==== THE RECORDS ====
/-! ### Rigidity with the dual factors (Jacquet–Langlands p. 211, no genericity) -/

/-- **Rigidity of one Euler factor, with the dual factors and no genericity** (the zero/pole
comparison of Jacquet–Langlands 1970, proof of Thm. 12.2, p. 211, in full).  Let `q > 1`,
`a₁, a₂ ≠ 0`, `β` and `B'` multisets of complex numbers of absolute value `1` with `card β ≤ 2`,
`E ⊆ ℂ` closed and meeting the zero set of every Euler term `1 - c q^{-s}` (`c ≠ 0`) in finitely
many points, `Φ, Ψ` continuous and non-vanishing off `E`, and suppose that for all `s ∉ E`
`Ψ(s) ∏_{b' ∈ B'} (1 - (q/b') q^{-s}) (1 - a₁ q^{-s})(1 - a₂ q^{-s}) = Φ(s) ∏_{b ∈ β} (1 - b q^{-s}) (1 - q a₁ q^{-s})(1 - q a₂ q^{-s})`.
Then `β = {a₁, a₂}`.  Proof: `a₁` is a root on the right (`mem_of_eulerTerm_identity`), i.e.
`a₁ ∈ β` or `a₁ = q a₂`; in the latter case `q a₁` is a root on the left, and absolute values
(`|q/b'| = q`, `|b| = 1`) leave no possibility; so `a₁ ∈ β`.  Cancel `1 - a₁ q^{-s}`
(`eq_of_eulerTerm_mul_eq`) and repeat with `a₂`; count.
[cite: JacquetLanglands1970, proof of Thm. 12.2, p. 211] -/
theorem eq_pair_of_eulerTerm_identity_of_norm_eq_one (hq : 1 < q) {a₁ a₂ : ℂ} (h₁ : a₁ ≠ 0)
    (h₂ : a₂ ≠ 0) {β B' : Multiset ℂ} (hβ : Multiset.card β ≤ 2) (hβn : ∀ b ∈ β, ‖b‖ = 1)
    (hB'n : ∀ b ∈ B', ‖b‖ = 1) {E : Set ℂ} (hEc : IsClosed E)
    (hEfin : ∀ c : ℂ, c ≠ 0 → {s | s ∈ E ∧ eulerTerm q c s = 0}.Finite)
    {Φ Ψ : ℂ → ℂ} (hΦc : ContinuousOn Φ Eᶜ) (hΨc : ContinuousOn Ψ Eᶜ)
    (hΦ : ∀ s, s ∉ E → Φ s ≠ 0) (hΨ : ∀ s, s ∉ E → Ψ s ≠ 0)
    (hid : ∀ s, s ∉ E →
      Ψ s * (B'.map fun b => eulerTerm q (q / b) s).prod * (eulerTerm q a₁ s * eulerTerm q a₂ s) =
        Φ s * (β.map fun b => eulerTerm q b s).prod *
          (eulerTerm q (q * a₁) s * eulerTerm q (q * a₂) s)) :
    β = {a₁, a₂} := by
  have hq0 : q ≠ 0 := by omega
  have hq1 : (1 : ℝ) < q := Nat.one_lt_cast.mpr hq
  -- absolute values
  have hnq : ∀ a : ℂ, ‖(q : ℂ) * a‖ = q * ‖a‖ := fun a => by rw [norm_mul, Complex.norm_natCast]
  have hnd : ∀ b ∈ B', ‖(q : ℂ) / b‖ = q := fun b hb => by
    rw [norm_div, hB'n b hb, div_one, Complex.norm_natCast]
  -- `a ≠ q a`, `a ≠ q (q a)` for `a ≠ 0`
  have hq_ne : ∀ {a : ℂ}, a ≠ 0 → a ≠ (q : ℂ) * a := fun {a} ha h => by
    have h' : (1 : ℂ) * a = (q : ℂ) * a := by rw [one_mul]; exact h
    have h1 : (1 : ℂ) = q := mul_right_cancel₀ ha h'
    norm_cast at h1
    omega
  have hqq_ne : ∀ {a : ℂ}, a ≠ 0 → a ≠ (q : ℂ) * ((q : ℂ) * a) := fun {a} ha h => by
    have h' : (1 : ℂ) * a = ((q : ℂ) * q) * a := by rw [one_mul, mul_assoc]; exact h
    have h1 : (1 : ℂ) = (q : ℂ) * q := mul_right_cancel₀ ha h'
    norm_cast at h1
    nlinarith
  have hqa₁ : (q : ℂ) * a₁ ≠ 0 := mul_ne_zero (Nat.cast_ne_zero.mpr hq0) h₁
  have hqa₂ : (q : ℂ) * a₂ ≠ 0 := mul_ne_zero (Nat.cast_ne_zero.mpr hq0) h₂
  -- membership on the right: `a₁ ∈ β + {q a₁, q a₂}`, and `a₂` likewise
  have hmemR : ∀ {a a' : ℂ}, a ≠ 0 →
      (∀ s, s ∉ E → Ψ s * (B'.map fun b => eulerTerm q (q / b) s).prod *
        (eulerTerm q a s * eulerTerm q a' s) =
        Φ s * (β.map fun b => eulerTerm q b s).prod *
          (eulerTerm q (q * a₁) s * eulerTerm q (q * a₂) s)) →
      a ∈ β ∨ a = q * a₁ ∨ a = q * a₂ := by
    intro a a' ha hid'
    have hmem : a ∈ β + {(q : ℂ) * a₁, (q : ℂ) * a₂} :=
      mem_of_eulerTerm_identity hq ha (hEfin a ha) hΦ
        (L := fun s => Ψ s * (B'.map fun b => eulerTerm q (q / b) s).prod * eulerTerm q a' s)
        fun s hs => by
          have h := hid' s hs
          simp only [Multiset.map_add, Multiset.prod_add, Multiset.insert_eq_cons, Multiset.map_cons,
            Multiset.prod_cons, Multiset.map_singleton, Multiset.prod_singleton]
          linear_combination h
    simp only [Multiset.mem_add, Multiset.insert_eq_cons, Multiset.mem_cons,
      Multiset.mem_singleton] at hmem
    tauto
  -- membership on the left: `q aᵢ ∈ {q/b'} + {a₁, a₂}`
  have hmemL : ∀ {c c' : ℂ}, c ≠ 0 →
      (∀ s, s ∉ E → Ψ s * (B'.map fun b => eulerTerm q (q / b) s).prod *
        (eulerTerm q a₁ s * eulerTerm q a₂ s) =
        Φ s * (β.map fun b => eulerTerm q b s).prod * (eulerTerm q c s * eulerTerm q c' s)) →
      (∃ b ∈ B', (q : ℂ) / b = c) ∨ c = a₁ ∨ c = a₂ := by
    intro c c' hc hid'
    have hmem : c ∈ (B'.map fun b => (q : ℂ) / b) + {a₁, a₂} :=
      mem_of_eulerTerm_identity hq hc (hEfin c hc) hΨ
        (L := fun s => Φ s * (β.map fun b => eulerTerm q b s).prod * eulerTerm q c' s)
        fun s hs => by
          have h := hid' s hs
          simp only [Multiset.map_add, Multiset.prod_add, Multiset.insert_eq_cons, Multiset.map_cons,
            Multiset.prod_cons, Multiset.map_singleton, Multiset.prod_singleton, Multiset.map_map,
            Function.comp_def]
          linear_combination -h
    simp only [Multiset.mem_add, Multiset.insert_eq_cons, Multiset.mem_cons,
      Multiset.mem_singleton, Multiset.mem_map] at hmem
    tauto
  -- Step 1: `a₁ ∈ β`
  have hmem₁ : a₁ ∈ β := by
    rcases hmemR h₁ hid with h | h | h
    · exact h
    · exact absurd h (hq_ne h₁)
    · exfalso
      -- `a₁ = q a₂`: then `q a₁` is a root on the left
      rcases hmemL hqa₁ hid with ⟨b, hb, hbq⟩ | h' | h'
      · -- `|a₁| = 1`, so `|a₂| = 1/q`; but `a₂` is a root on the right
        have hna₁ : ‖a₁‖ = 1 := by
          have := hnd b hb
          rw [hbq, hnq] at this
          have hqpos : (0 : ℝ) < q := by linarith
          field_simp at this
          linarith [this]
        have hna₂ : (q : ℝ) * ‖a₂‖ = 1 := by rw [← hna₁, h, hnq]
        rcases hmemR (a' := a₁) h₂ (fun s hs => by have h' := hid s hs; linear_combination h')
          with h2 | h2 | h2
        · have := hβn a₂ h2
          rw [this, mul_one] at hna₂
          exact absurd (by exact_mod_cast hna₂ : q = 1) (by omega)
        · rw [h2, hnq, hna₁, mul_one] at hna₂
          nlinarith
        · exact hq_ne h₂ h2
      · exact hq_ne h₁ h'.symm
      · rw [h] at h'
        exact hqq_ne h₂ h'.symm
  obtain ⟨β', rfl⟩ := Multiset.exists_cons_of_mem hmem₁
  -- Step 2: cancel `1 - a₁ q^{-s}`
  have hid' : ∀ s, s ∉ E →
      Ψ s * (B'.map fun b => eulerTerm q (q / b) s).prod * eulerTerm q a₂ s =
        Φ s * (β'.map fun b => eulerTerm q b s).prod *
          (eulerTerm q (q * a₁) s * eulerTerm q (q * a₂) s) := by
    refine eq_of_eulerTerm_mul_eq hq a₁ hEc
      ((hΨc.mul (continuous_multiset_prod B' fun b _ =>
        continuous_eulerTerm hq0 ((q : ℂ) / b)).continuousOn).mul
        (continuous_eulerTerm hq0 a₂).continuousOn)
      ((hΦc.mul (continuous_multiset_prod_eulerTerm hq0 β').continuousOn).mul
        ((continuous_eulerTerm hq0 _).mul (continuous_eulerTerm hq0 _)).continuousOn)
      fun s hs => ?_
    have h := hid s hs
    rw [Multiset.map_cons, Multiset.prod_cons] at h
    linear_combination h
  -- Step 3: `a₂ ∈ β'`
  have hmem₂ : a₂ ∈ β' := by
    have hmem : a₂ ∈ β' + {(q : ℂ) * a₁, (q : ℂ) * a₂} :=
      mem_of_eulerTerm_identity hq h₂ (hEfin a₂ h₂) hΦ
        (L := fun s => Ψ s * (B'.map fun b => eulerTerm q (q / b) s).prod)
        fun s hs => by
          have h := hid' s hs
          simp only [Multiset.map_add, Multiset.prod_add, Multiset.insert_eq_cons, Multiset.map_cons,
            Multiset.prod_cons, Multiset.map_singleton, Multiset.prod_singleton]
          linear_combination h
    have hmem' : a₂ ∈ β' ∨ a₂ = q * a₁ ∨ a₂ = q * a₂ := by
      simp only [Multiset.mem_add, Multiset.insert_eq_cons, Multiset.mem_cons,
        Multiset.mem_singleton] at hmem
      tauto
    rcases hmem' with h | h | h
    · exact h
    · exfalso
      -- `a₂ = q a₁`: then `q a₂` is a root on the left of the cancelled identity
      have hmem'' : (q : ℂ) * a₂ ∈ (B'.map fun b => (q : ℂ) / b) + {a₂} :=
        mem_of_eulerTerm_identity hq hqa₂ (hEfin _ hqa₂) hΨ
          (L := fun s => Φ s * (β'.map fun b => eulerTerm q b s).prod * eulerTerm q (q * a₁) s)
          fun s hs => by
            have h' := hid' s hs
            simp only [Multiset.map_add, Multiset.prod_add, Multiset.map_singleton,
              Multiset.prod_singleton, Multiset.map_map, Function.comp_def]
            linear_combination -h'
      have hcases : (∃ b ∈ B', (q : ℂ) / b = q * a₂) ∨ (q : ℂ) * a₂ = a₂ := by
        simp only [Multiset.mem_add, Multiset.mem_singleton, Multiset.mem_map] at hmem''
        tauto
      rcases hcases with ⟨b, hb, hbq⟩ | h'
      · have hna₂ : ‖a₂‖ = 1 := by
          have := hnd b hb
          rw [hbq, hnq] at this
          have hqpos : (0 : ℝ) < q := by linarith
          field_simp at this
          linarith [this]
        have hna₁ : ‖a₁‖ = 1 := hβn a₁ (Multiset.mem_cons_self _ _)
        have : ‖a₂‖ = q * ‖a₁‖ := by rw [h, hnq]
        rw [hna₂, hna₁, mul_one] at this
        exact absurd (by exact_mod_cast this.symm : q = 1) (by omega)
      · exact hq_ne h₂ h'.symm
    · exact absurd h (hq_ne h₂)
  obtain ⟨β'', rfl⟩ := Multiset.exists_cons_of_mem hmem₂
  -- Step 4: count
  have h0 : β'' = 0 := by
    simp only [Multiset.card_cons] at hβ
    exact Multiset.card_eq_zero.mp (by omega)
  subst h0
  rfl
====
→ TASK DESCRIPTION: Your task is to show every line of the listing above containing "with".

→ EXPECTED OUTPUT:
/-! ### Rigidity with the dual factors (Jacquet–Langlands p. 211, no genericity) -/
/-- **Rigidity of one Euler factor, with the dual factors and no genericity** (the zero/pole
`a₁, a₂ ≠ 0`, `β` and `B'` multisets of complex numbers of absolute value `1` with `card β ≤ 2`,
(`eq_of_eulerTerm_mul_eq`) and repeat with `a₂`; count.
    rcases hmemR h₁ hid with h | h | h
      rcases hmemL hqa₁ hid with ⟨b, hb, hbq⟩ | h' | h'
          with h2 | h2 | h2
    rcases hmem' with h | h | h
      rcases hcases with ⟨b, hb, hbq⟩ | h'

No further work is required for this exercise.